В повести Гоголя выведены разнообразные типы. Рядом с никчемным Шпонькой мы встречаем бойкого и пройдошливого помещика Григория Григорьевича Сторченко — крикуна и забияку, чем-то нам предсказывающего будущего Ноздрева, видим говорливого Ивана Ивановича, неутомимую хлопотунью — матушку Григория Григорьевича, наконец — могучую телесами своими Василису Кашпоровну — деловитую тетушку Ивана Федоровича. Каждый из этих персонажей — характер тонко подмеченный и мастерски нарисованный пером двадцатидвухлетнего автора. Различные по своему темпераменту и нраву, они в конечном счете близки друг другу, представляя лишь разные грани помещичьего бытия.
Уже в этой ранней повести Гоголь демонстрирует свое поразительное искусство портретной живописи, умение одним резким штрихом вылепить характер.
Вот первое появление матушки Григория Григорьевича: «В то самое время вошла старушка, низенькая, совершенный кофейник в чепчике…» (I, 298).
А вот Иван Иванович подходит к стоящей на столе водке: «в долгополом сюртуке, с огромным стоячим воротником, закрывавшим весь его затылок, так что голова его сидела в воротнике, как будто в бричке» (I, 298).

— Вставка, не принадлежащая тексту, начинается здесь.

/-!
# Dimock, *Quantum electrodynamics on the 3-torus I*, Appendix B (315)–(319) and LEMMA 22 — Gaussian integration of
# the PRIMED fields with the unprimed fields as spectators: `‖∫F(Ψ,Ψ̄,Ψ′,Ψ̄′)dμ_Γ(Ψ′,Ψ̄′)‖_{h′} ≤ ‖F‖_h` for
# `h′, √‖Γ‖₍₂₎ ≤ h` — PROVED

statement-level skeleton of published theorems with citation tags; proofs where landed; nothing here is a claim about the Yang–Mills mass gap

**Citation header (reproduction of PUBLISHED work).** J. Dimock, *Quantum electrodynamics on the 3-torus. I. First
step*, arXiv:math-ph/0210020 (2002) [Dimock2002QED3TorusI], **Appendix B**, p.64 L13–30 of the arXiv-v1 text layer
`paper:arxiv-math-ph_0210020`. Writer seat p11 (literature-prover-lit-balaban-p11-g15-0), YM LIT SWEEP item (c) D12;
third file of the App. B cluster (`QED3FermionNorm.lean`: (299), LEMMAS 19–20; `QED3GaussianIntegralBound.lean`:
(309)–(313), LEMMA 21).

**The printed text (p.64 L13–30).** *"Now suppose our Grassman algebra is generated by two sets of basis elements
`Ψ(y), Ψ̄(y)` and `Ψ′(x), Ψ̄′(x)`. The general element has the form
`F(Ψ,Ψ̄,Ψ′,Ψ̄′) = Σ_{n,m,ℓ,k} (1/(n!m!ℓ!k!)) Σ f_{n,m,ℓ,k}(Y_n,Ȳ_m,X_ℓ,X̄_k) Ψ(Y_n)Ψ̄(Ȳ_m)Ψ′(X_ℓ)Ψ̄′(X̄_k)` (315) where
`f_{n,m,ℓ,k}` is anti-symmetric separately in each of the four groups of variables. The norm is now
`‖F‖_h = Σ h^{n+m+ℓ+k}/(n!m!ℓ!k!) ‖f_{n,m,ℓ,k}‖₁` (316). Gaussian integrals with respect to `Ψ′, Ψ̄′` only are defined in the
obvious way. They are estimated as follows: **LEMMA 22** If `h′, √‖Γ‖₍₂₎ ≤ h` then
`‖∫ F(Ψ,Ψ̄,Ψ′,Ψ̄′) dμ_Γ(Ψ′,Ψ̄′)‖_{h′} ≤ ‖F‖_h` (317). Proof. The integral is evaluated as
`Σ_{n,m,ℓ} (σ_ℓ/(n!m!(ℓ!)²)) Σ f_{n,m,ℓ,ℓ}(Y_n,Ȳ_m,X_ℓ,X̄_ℓ) det{Γ(x_i,x̄_j)} Ψ(Y_n)Ψ̄(Ȳ_m)` (318). By Hadamard's inequality
the determinant is less than `(‖Γ‖₍₂₎)^ℓ` and this expression has `h′`-norm dominated by
`Σ_{n,m,ℓ} ((h′)^{n+m}(‖Γ‖₍₂₎)^ℓ/(n!m!(ℓ!)²)) ‖f_{n,m,ℓ,ℓ}‖₁ ≤ ‖F‖_h` (319)."*

**What is here.** The two sets of generators are the two blocks of the index type `ι₁ ⊕ₗ ι₂` (lexicographic sum:
every unprimed letter precedes every primed letter), so the tree's Grassmann algebra `Λ(ι₁ ⊕ₗ ι₂) =
QuantumLattice.GrassmannAlgebra 𝕜 (ι₁ ⊕ₗ ι₂)` IS the algebra of (315), and its monomial basis factorises WITHOUT SIGN:
`θ_S = θ_{S₁} θ′_{S₂}` (`grassmannBasis_sumLex`; `S₁ = fstPart S`, `S₂ = sndPart S`, `#S = #S₁ + #S₂`), the embeddings
of the two sub-algebras being `mapFst`, `mapSnd` (Mathlib's `ExteriorAlgebra.map` along the order embeddings
`inlEmb`, `inrEmb`; monomials go to monomials, `map_extendByZero_grassmannBasis`). (316) is then the norm `hNorm h` of
`QED3FermionNorm.lean` on `Λ(ι₁ ⊕ₗ ι₂)` (one `h^{#S}|c_S|` per monomial, `#S = n+m+ℓ+k`). *"Gaussian integrals with
respect to `Ψ′, Ψ̄′` only … defined in the obvious way"*: for ANY linear functional `μ` on the primed algebra `Λ(ι₂)`,
`partialExpect μ : Λ(ι₁ ⊕ₗ ι₂) →ₗ Λ(ι₁)`, `θ_{S₁}θ′_{S₂} ↦ μ(θ′_{S₂}) θ_{S₁}`, characterised by
**`partialExpect_mapFst_mul_mapSnd`: `∫ F(Ψ)G(Ψ′) dμ(Ψ′) = μ(G)·F(Ψ)`** for all `F ∈ Λ(ι₁)`, `G ∈ Λ(ι₂)`. LEMMA 22 is
proved in two layers: `hNorm_partialExpect_le` — for any `μ` with the monomial bound `|μ(θ′_T)| ≤ h^{#T}` and
`0 ≤ h′ ≤ h`, `‖∫F dμ(Ψ′)‖_{h′} ≤ ‖F‖_h` (this is (318)–(319): expand, bound each primed monomial, `h′^{#S₁}h^{#S₂} ≤ h^{#S}`);
and **`hNorm_partialGaussExpect_le` — the printed statement** for `μ = ∫·dμ_Γ(Ψ′,Ψ̄′)` = the tree's `gaussExpect 𝕜 C` of
a charged covariance on the primed block with `√‖Γ‖₍₂₎ ≤ h` (the monomial bound being (313), Hadamard, file
`QED3GaussianIntegralBound.lean`) and `0 ≤ h′ ≤ h`. No named facts, no `sorry`.
-/

noncomputable section

open Finset

namespace Literature.MathematicalPhysics.QuantumFieldTheory.Dimock2011to13

namespace QED3TorusI

open Literature.MathematicalPhysics.QuantumLattice
open Literature.MathematicalPhysics.QuantumLattice.GrassmannAlgebra

variable {𝕜 : Type*} [RCLike 𝕜]

/-! ## Two blocks of generators: `Λ(ι₁ ⊕ₗ ι₂)` = unprimed fields `Ψ, Ψ̄` (block `ι₁`) and primed fields `Ψ′, Ψ̄′` (block `ι₂`) -/

section TwoBlocks

variable {ι₁ ι₂ : Type*} [LinearOrder ι₁] [Fintype ι₁] [LinearOrder ι₂] [Fintype ι₂]

/-- The unprimed letters `Y_n, Ȳ_m` of a set of generators of `Λ(ι₁ ⊕ₗ ι₂)`. [cite: Dimock2002QED3TorusI, App. B (315) p.64 L13–17] -/
def fstPart (S : Finset (ι₁ ⊕ₗ ι₂)) : Finset ι₁ := Finset.univ.filter fun a => toLex (Sum.inl a) ∈ S

/-- The primed letters `X_ℓ, X̄_k` of a set of generators of `Λ(ι₁ ⊕ₗ ι₂)`. [cite: Dimock2002QED3TorusI, App. B (315) p.64 L13–17] -/
def sndPart (S : Finset (ι₁ ⊕ₗ ι₂)) : Finset ι₂ := Finset.univ.filter fun b => toLex (Sum.inr b) ∈ S

omit [Fintype ι₂] in
/-- Membership in the unprimed block. [folklore] -/
private theorem mem_fstPart {S : Finset (ι₁ ⊕ₗ ι₂)} {a : ι₁} : a ∈ fstPart S ↔ toLex (Sum.inl a) ∈ S := by
  simp [fstPart]

omit [Fintype ι₁] in
/-- Membership in the primed block. [folklore] -/
private theorem mem_sndPart {S : Finset (ι₁ ⊕ₗ ι₂)} {b : ι₂} : b ∈ sndPart S ↔ toLex (Sum.inr b) ∈ S := by
  simp [sndPart]

/-- A set of generators is the disjoint union of its two blocks; in particular `#S = #S₁ + #S₂` — the degree
`n + m + ℓ + k` of (315)–(316) splits into unprimed `n + m` and primed `ℓ + k`. [cite: Dimock2002QED3TorusI, App. B (315)–(316) p.64 L13–19] -/
theorem card_fstPart_add_card_sndPart (S : Finset (ι₁ ⊕ₗ ι₂)) :
    (fstPart S).card + (sndPart S).card = S.card := by
  classical
  let e₁ : ι₁ ↪ ι₁ ⊕ₗ ι₂ := ⟨fun a => toLex (Sum.inl a), fun a b h => by simpa using h⟩
  let e₂ : ι₂ ↪ ι₁ ⊕ₗ ι₂ := ⟨fun b => toLex (Sum.inr b), fun a b h => by simpa using h⟩
  have hS : S = (fstPart S).map e₁ ∪ (sndPart S).map e₂ := by
    ext w
    obtain ⟨w, rfl⟩ := toLex.surjective w
    rcases w with a | b
    · simp [e₁, e₂, mem_fstPart]
    · simp [e₁, e₂, mem_sndPart]
  have hd : Disjoint ((fstPart S).map e₁) ((sndPart S).map e₂) := by
    rw [Finset.disjoint_left]
    intro w hw1 hw2
    obtain ⟨a, _, rfl⟩ := Finset.mem_map.1 hw1
    obtain ⟨b, _, hb⟩ := Finset.mem_map.1 hw2
    simp [e₁, e₂] at hb
  conv_rhs => rw [hS]
  rw [Finset.card_union_of_disjoint hd, Finset.card_map, Finset.card_map]

/-- **Gaussian integrals with respect to the primed fields only, "defined in the obvious way"**: given a linear functional
`μ` on the primed block (e.g. `∫·dμ_Γ(Ψ′,Ψ̄′)`), the linear map `Λ(ι₁ ⊕ₗ ι₂) → Λ(ι₁)` which integrates the primed factor
of each monomial and keeps the unprimed factor: `θ_{S₁}θ′_{S₂} ↦ μ(θ′_{S₂}) θ_{S₁}` (all unprimed letters precede all
primed ones in `ι₁ ⊕ₗ ι₂`, so every basis monomial is such a product).
[cite: Dimock2002QED3TorusI, App. B p.64 L20–21 («Gaussian integrals with respect to Ψ′, Ψ̄′ only are defined in the obvious way»)] -/
def partialExpect (μ : GrassmannAlgebra 𝕜 ι₂ →ₗ[𝕜] 𝕜) :
    GrassmannAlgebra 𝕜 (ι₁ ⊕ₗ ι₂) →ₗ[𝕜] GrassmannAlgebra 𝕜 ι₁ :=
  (grassmannBasis 𝕜 (ι₁ ⊕ₗ ι₂)).constr 𝕜 fun S =>
    μ (grassmannBasis 𝕜 ι₂ (sndPart S)) • grassmannBasis 𝕜 ι₁ (fstPart S)

/-- On monomials: `∫ θ_{S₁}θ′_{S₂} dμ(Ψ′) = μ(θ′_{S₂}) θ_{S₁}`. [cite: Dimock2002QED3TorusI, App. B (318) p.64 L22–25] -/
theorem partialExpect_grassmannBasis (μ : GrassmannAlgebra 𝕜 ι₂ →ₗ[𝕜] 𝕜) (S : Finset (ι₁ ⊕ₗ ι₂)) :
    partialExpect μ (grassmannBasis 𝕜 (ι₁ ⊕ₗ ι₂) S) =
      μ (grassmannBasis 𝕜 ι₂ (sndPart S)) • grassmannBasis 𝕜 ι₁ (fstPart S) := by
  rw [partialExpect, Module.Basis.constr_basis]

/-- The expansion `∫F dμ(Ψ′) = Σ_S c_S(F) μ(θ′_{S₂}) θ_{S₁}` (318). [cite: Dimock2002QED3TorusI, App. B (318) p.64 L22–25] -/
theorem partialExpect_apply (μ : GrassmannAlgebra 𝕜 ι₂ →ₗ[𝕜] 𝕜) (F : GrassmannAlgebra 𝕜 (ι₁ ⊕ₗ ι₂)) :
    partialExpect μ F = ∑ S, coeff F S • (μ (grassmannBasis 𝕜 ι₂ (sndPart S)) • grassmannBasis 𝕜 ι₁ (fstPart S)) := by
  rw [partialExpect, Module.Basis.constr_apply_fintype]
  simp only [Module.Basis.equivFun_apply]

/-- **LEMMA 22, abstract form.** If the functional `μ` on the primed block obeys the monomial bound `|μ(θ′_T)| ≤ h^{#T}`
(for `∫·dμ_Γ` this is (313): Hadamard), and `0 ≤ h′ ≤ h`, then `‖∫F dμ(Ψ′)‖_{h′} ≤ ‖F‖_h` — the estimate (319).
[cite: Dimock2002QED3TorusI, App. B Lemma 22 (317)–(319) p.64 L18–30] -/
theorem hNorm_partialExpect_le (μ : GrassmannAlgebra 𝕜 ι₂ →ₗ[𝕜] 𝕜) {h h' : ℝ} (hh' : 0 ≤ h') (hle : h' ≤ h)
    (hμ : ∀ T : Finset ι₂, ‖μ (grassmannBasis 𝕜 ι₂ T)‖ ≤ h ^ T.card) (F : GrassmannAlgebra 𝕜 (ι₁ ⊕ₗ ι₂)) :
    hNorm h' (partialExpect μ F) ≤ hNorm h F := by
  have hh : 0 ≤ h := hh'.trans hle
  rw [partialExpect_apply]
  refine (hNorm_sum_le hh' _ _).trans ?_
  rw [hNorm]
  refine Finset.sum_le_sum fun S _ => ?_
  rw [hNorm_smul, hNorm_smul, hNorm_grassmannBasis, mul_comm]
  refine mul_le_mul_of_nonneg_right ?_ (norm_nonneg _)
  calc ‖μ (grassmannBasis 𝕜 ι₂ (sndPart S))‖ * h' ^ (fstPart S).card
      ≤ h ^ (sndPart S).card * h ^ (fstPart S).card :=
        mul_le_mul (hμ _) (pow_le_pow_left₀ hh' hle _) (pow_nonneg hh' _) (pow_nonneg hh _)
    _ = h ^ S.card := by rw [← pow_add, add_comm, card_fstPart_add_card_sndPart]

end TwoBlocks

/-! ### Transport of monomials along an order embedding of generators, and the two-block factorisation -/

section Transport

variable {κ J : Type*} [LinearOrder κ] [Fintype κ] [LinearOrder J] [Fintype J]

omit [Fintype J] in
/-- Extension by zero maps basis vectors to basis vectors (tree: `GrassmannGaussianSources.extendByZero_single`,
re-proved to keep the imports light). [folklore] -/
private theorem extendByZero_single (f : κ ↪o J) (i : κ) :
    Function.ExtendByZero.linearMap 𝕜 f (Pi.single i 1) = Pi.single (f i) 1 := by
  ext j
  change Function.extend f (Pi.single i (1 : 𝕜)) 0 j = (Pi.single (f i) (1 : 𝕜) : J → 𝕜) j
  by_cases hj : ∃ k, f k = j
  · obtain ⟨k, rfl⟩ := hj
    rw [f.injective.extend_apply]
    by_cases hki : k = i
    · subst hki; rw [Pi.single_eq_same, Pi.single_eq_same]
    · rw [Pi.single_eq_of_ne hki, Pi.single_eq_of_ne (fun h => hki (f.injective h))]
  · rw [Function.extend_apply' _ _ _ hj, Pi.zero_apply, Pi.single_eq_of_ne]
    rintro rfl
    exact hj ⟨i, rfl⟩

omit [Fintype J] in
/-- The algebra embedding `Λ(κ) → Λ(J)` induced by an order embedding of generators sends `θ_i ↦ θ_{f i}`
(tree: `GrassmannGaussianSources.map_extendByZero_gen`). [folklore] -/
private theorem map_extendByZero_gen (f : κ ↪o J) (i : κ) :
    ExteriorAlgebra.map (Function.ExtendByZero.linearMap 𝕜 f) (gen 𝕜 i) = gen 𝕜 (f i) := by
  rw [gen, ExteriorAlgebra.map_apply_ι, extendByZero_single, gen]

/-- … and monomials to monomials: `θ_s ↦ θ_{f(s)}` (a monomial `Ψ(Y_n)` of a sub-block is a monomial of the whole algebra).
[cite: Dimock2002QED3TorusI, App. B (315) p.64 L13–17] -/
theorem map_extendByZero_grassmannBasis (f : κ ↪o J) (s : Finset κ) :
    ExteriorAlgebra.map (Function.ExtendByZero.linearMap 𝕜 f) (grassmannBasis 𝕜 κ s) =
      grassmannBasis 𝕜 J (s.map f.toEmbedding) := by
  induction s using Finset.induction_on_min with
  | empty => simp
  | insert a u hmin ih =>
    have hmin' : ∀ x ∈ u.map f.toEmbedding, f a < x := by
      intro x hx
      obtain ⟨b, hb, rfl⟩ := Finset.mem_map.1 hx
      exact f.strictMono (hmin b hb)
    rw [grassmannBasis_insert_of_forall_lt 𝕜 hmin, map_mul, map_extendByZero_gen, ih, Finset.map_insert]
    change gen 𝕜 (f a) * _ = grassmannBasis 𝕜 J (insert (f a) (u.map f.toEmbedding))
    rw [grassmannBasis_insert_of_forall_lt 𝕜 hmin']

end Transport

section TwoBlocks'

variable {ι₁ ι₂ : Type*} [LinearOrder ι₁] [Fintype ι₁] [LinearOrder ι₂] [Fintype ι₂]

/-- The order embedding of the unprimed generators `Ψ(y), Ψ̄(y)`. [cite: Dimock2002QED3TorusI, App. B (315) p.64 L13–14] -/
def inlEmb : ι₁ ↪o ι₁ ⊕ₗ ι₂ := OrderEmbedding.ofStrictMono (fun a => toLex (Sum.inl a)) Sum.Lex.inl_strictMono

/-- The order embedding of the primed generators `Ψ′(x), Ψ̄′(x)`. [cite: Dimock2002QED3TorusI, App. B (315) p.64 L13–14] -/
def inrEmb : ι₂ ↪o ι₁ ⊕ₗ ι₂ := OrderEmbedding.ofStrictMono (fun b => toLex (Sum.inr b)) Sum.Lex.inr_strictMono

omit [Fintype ι₁] [Fintype ι₂] in
/-- Unfolding. [folklore] -/
@[simp] private theorem inlEmb_apply (a : ι₁) : (inlEmb : ι₁ ↪o ι₁ ⊕ₗ ι₂) a = toLex (Sum.inl a) := rfl

omit [Fintype ι₁] [Fintype ι₂] in
/-- Unfolding. [folklore] -/
@[simp] private theorem inrEmb_apply (b : ι₂) : (inrEmb : ι₂ ↪o ι₁ ⊕ₗ ι₂) b = toLex (Sum.inr b) := rfl

/-- The embedding `F(Ψ,Ψ̄) ↦ F` of the unprimed algebra into `Λ(ι₁ ⊕ₗ ι₂)`. [cite: Dimock2002QED3TorusI, App. B (315) p.64 L13–17] -/
abbrev mapFst : GrassmannAlgebra 𝕜 ι₁ →ₐ[𝕜] GrassmannAlgebra 𝕜 (ι₁ ⊕ₗ ι₂) :=
  ExteriorAlgebra.map (Function.ExtendByZero.linearMap 𝕜 (inlEmb : ι₁ ↪o ι₁ ⊕ₗ ι₂))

А ежели хотите представить себе, как выглядит Григорий Григорьевич, — извольте: «Тут камердинер Григория Григорьевича стащил с него сюртук и сапоги и натянул вместо того халат, и Григорий Григорьевич повалился на постель, казалось, огромная перина легла на другую» (I, 292).
Необыкновенная пластика этих сравнений заставляет нас здесь вспомнить лучшие страницы «Мертвых душ».
Весело и, казалось бы, добродушно рисует Гоголь картину ничтожного в своей пошлости поместного быта. Он вроде бы ничего не осуждает и не обличает, он лишь лукаво усмехается над всем этим беспросветным убожеством, которое нераздельно царит здесь. Но неожиданно вы начинаете чувствовать, какая взрывчатая сила заключена в гоголевской усмешке. Чем спокойнее она кажется, тем более неумолимым становится истинное звучание гоголевской сатиры.
Повесть о Шпоньке осталась как бы незаконченной. Она обрывается почти на полуслове. После неудачного сватовства Ивана Федоровича Василису Кашпоровну осенил новый замысел, «о котором, — как замечает автор, — узнаете в следующей главе». Но тут-то повесть и обрывается. Казалось бы, на самом интересном месте…
Некоторые современные Гоголю критики именно так и восприняли повесть о Шпоньке — как фрагмент, как вещь незаконченную и высказывали по этому поводу сожаления. Иронически посмеиваясь над «Вечерами» — над простоватым их юмором и «малороссийским забавничаньем» молодого писателя, критик О. Сенковский выделял из общего ряда повесть «Иван Федорович Шпонька…» Она, по его словам, «есть единственная в целом сочинении повесть, в которой нет мужиков и казаков, и она именно столько занимательна, сколько нужно, чтоб пожалеть о том, что она не кончена».[79]